[Opening DATASET RECORDS section]

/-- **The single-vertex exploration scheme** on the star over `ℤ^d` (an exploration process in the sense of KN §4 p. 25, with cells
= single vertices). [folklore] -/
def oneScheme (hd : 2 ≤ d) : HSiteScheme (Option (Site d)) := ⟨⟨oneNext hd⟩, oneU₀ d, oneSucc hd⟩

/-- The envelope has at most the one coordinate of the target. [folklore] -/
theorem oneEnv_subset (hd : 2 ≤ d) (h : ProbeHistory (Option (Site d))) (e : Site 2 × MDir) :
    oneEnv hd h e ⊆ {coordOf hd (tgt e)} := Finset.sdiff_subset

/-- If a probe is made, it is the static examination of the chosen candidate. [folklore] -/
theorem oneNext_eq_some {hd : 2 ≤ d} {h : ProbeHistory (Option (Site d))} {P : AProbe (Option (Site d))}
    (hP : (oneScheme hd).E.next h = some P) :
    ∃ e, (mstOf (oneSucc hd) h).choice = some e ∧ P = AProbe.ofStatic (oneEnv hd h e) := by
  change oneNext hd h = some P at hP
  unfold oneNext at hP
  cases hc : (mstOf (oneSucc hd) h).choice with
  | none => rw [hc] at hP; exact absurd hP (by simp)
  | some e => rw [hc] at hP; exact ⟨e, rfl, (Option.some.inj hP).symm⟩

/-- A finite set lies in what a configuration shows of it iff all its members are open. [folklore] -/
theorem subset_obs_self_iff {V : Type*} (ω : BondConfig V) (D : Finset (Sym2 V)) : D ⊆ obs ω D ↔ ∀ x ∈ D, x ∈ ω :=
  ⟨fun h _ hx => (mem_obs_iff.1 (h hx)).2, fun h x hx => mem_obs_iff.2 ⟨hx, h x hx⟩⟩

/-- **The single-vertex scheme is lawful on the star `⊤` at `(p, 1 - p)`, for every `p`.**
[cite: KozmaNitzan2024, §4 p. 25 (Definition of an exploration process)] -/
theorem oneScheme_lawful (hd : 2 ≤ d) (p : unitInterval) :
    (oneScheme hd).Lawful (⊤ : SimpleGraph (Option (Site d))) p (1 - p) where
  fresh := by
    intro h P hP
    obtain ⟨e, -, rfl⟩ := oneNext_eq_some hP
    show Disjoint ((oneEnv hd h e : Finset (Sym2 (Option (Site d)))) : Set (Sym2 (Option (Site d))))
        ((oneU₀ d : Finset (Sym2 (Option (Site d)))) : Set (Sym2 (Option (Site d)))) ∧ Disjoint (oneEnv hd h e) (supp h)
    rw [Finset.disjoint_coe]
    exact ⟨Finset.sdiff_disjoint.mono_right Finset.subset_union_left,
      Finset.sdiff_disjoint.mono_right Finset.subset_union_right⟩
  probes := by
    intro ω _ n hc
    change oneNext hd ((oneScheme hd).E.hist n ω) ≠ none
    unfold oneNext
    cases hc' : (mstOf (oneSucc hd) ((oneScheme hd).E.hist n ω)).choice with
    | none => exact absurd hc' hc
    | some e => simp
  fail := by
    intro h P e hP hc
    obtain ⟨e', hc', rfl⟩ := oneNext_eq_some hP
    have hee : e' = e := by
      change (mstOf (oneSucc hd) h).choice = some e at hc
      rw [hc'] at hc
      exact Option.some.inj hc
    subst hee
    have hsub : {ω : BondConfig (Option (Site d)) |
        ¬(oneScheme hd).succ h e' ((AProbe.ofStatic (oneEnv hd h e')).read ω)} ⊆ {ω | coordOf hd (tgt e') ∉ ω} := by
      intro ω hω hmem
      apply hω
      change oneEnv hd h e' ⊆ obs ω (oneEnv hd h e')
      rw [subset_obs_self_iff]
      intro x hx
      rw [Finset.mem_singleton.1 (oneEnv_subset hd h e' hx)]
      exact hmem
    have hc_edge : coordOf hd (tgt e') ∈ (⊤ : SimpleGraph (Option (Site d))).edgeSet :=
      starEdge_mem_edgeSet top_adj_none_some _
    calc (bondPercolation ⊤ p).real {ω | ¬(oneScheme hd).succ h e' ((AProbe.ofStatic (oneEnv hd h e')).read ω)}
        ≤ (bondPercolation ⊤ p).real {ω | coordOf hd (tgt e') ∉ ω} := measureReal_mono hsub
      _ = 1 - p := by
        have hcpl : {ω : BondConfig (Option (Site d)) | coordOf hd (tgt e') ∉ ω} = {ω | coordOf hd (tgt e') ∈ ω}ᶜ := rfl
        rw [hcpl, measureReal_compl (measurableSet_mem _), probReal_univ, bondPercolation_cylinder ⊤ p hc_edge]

[Closing DATASET RECORDS section]

# AIM OF THE EXERCISE
Taking the line with "(hP : (oneScheme" as the first and the line with "cases hc : (mstOf" as the last, retype that stretch of the data above exactly, with no other lines.

# EXPECTED ANSWER
    (hP : (oneScheme hd).E.next h = some P) :
    ∃ e, (mstOf (oneSucc hd) h).choice = some e ∧ P = AProbe.ofStatic (oneEnv hd h e) := by
  change oneNext hd h = some P at hP
  unfold oneNext at hP
  cases hc : (mstOf (oneSucc hd) h).choice with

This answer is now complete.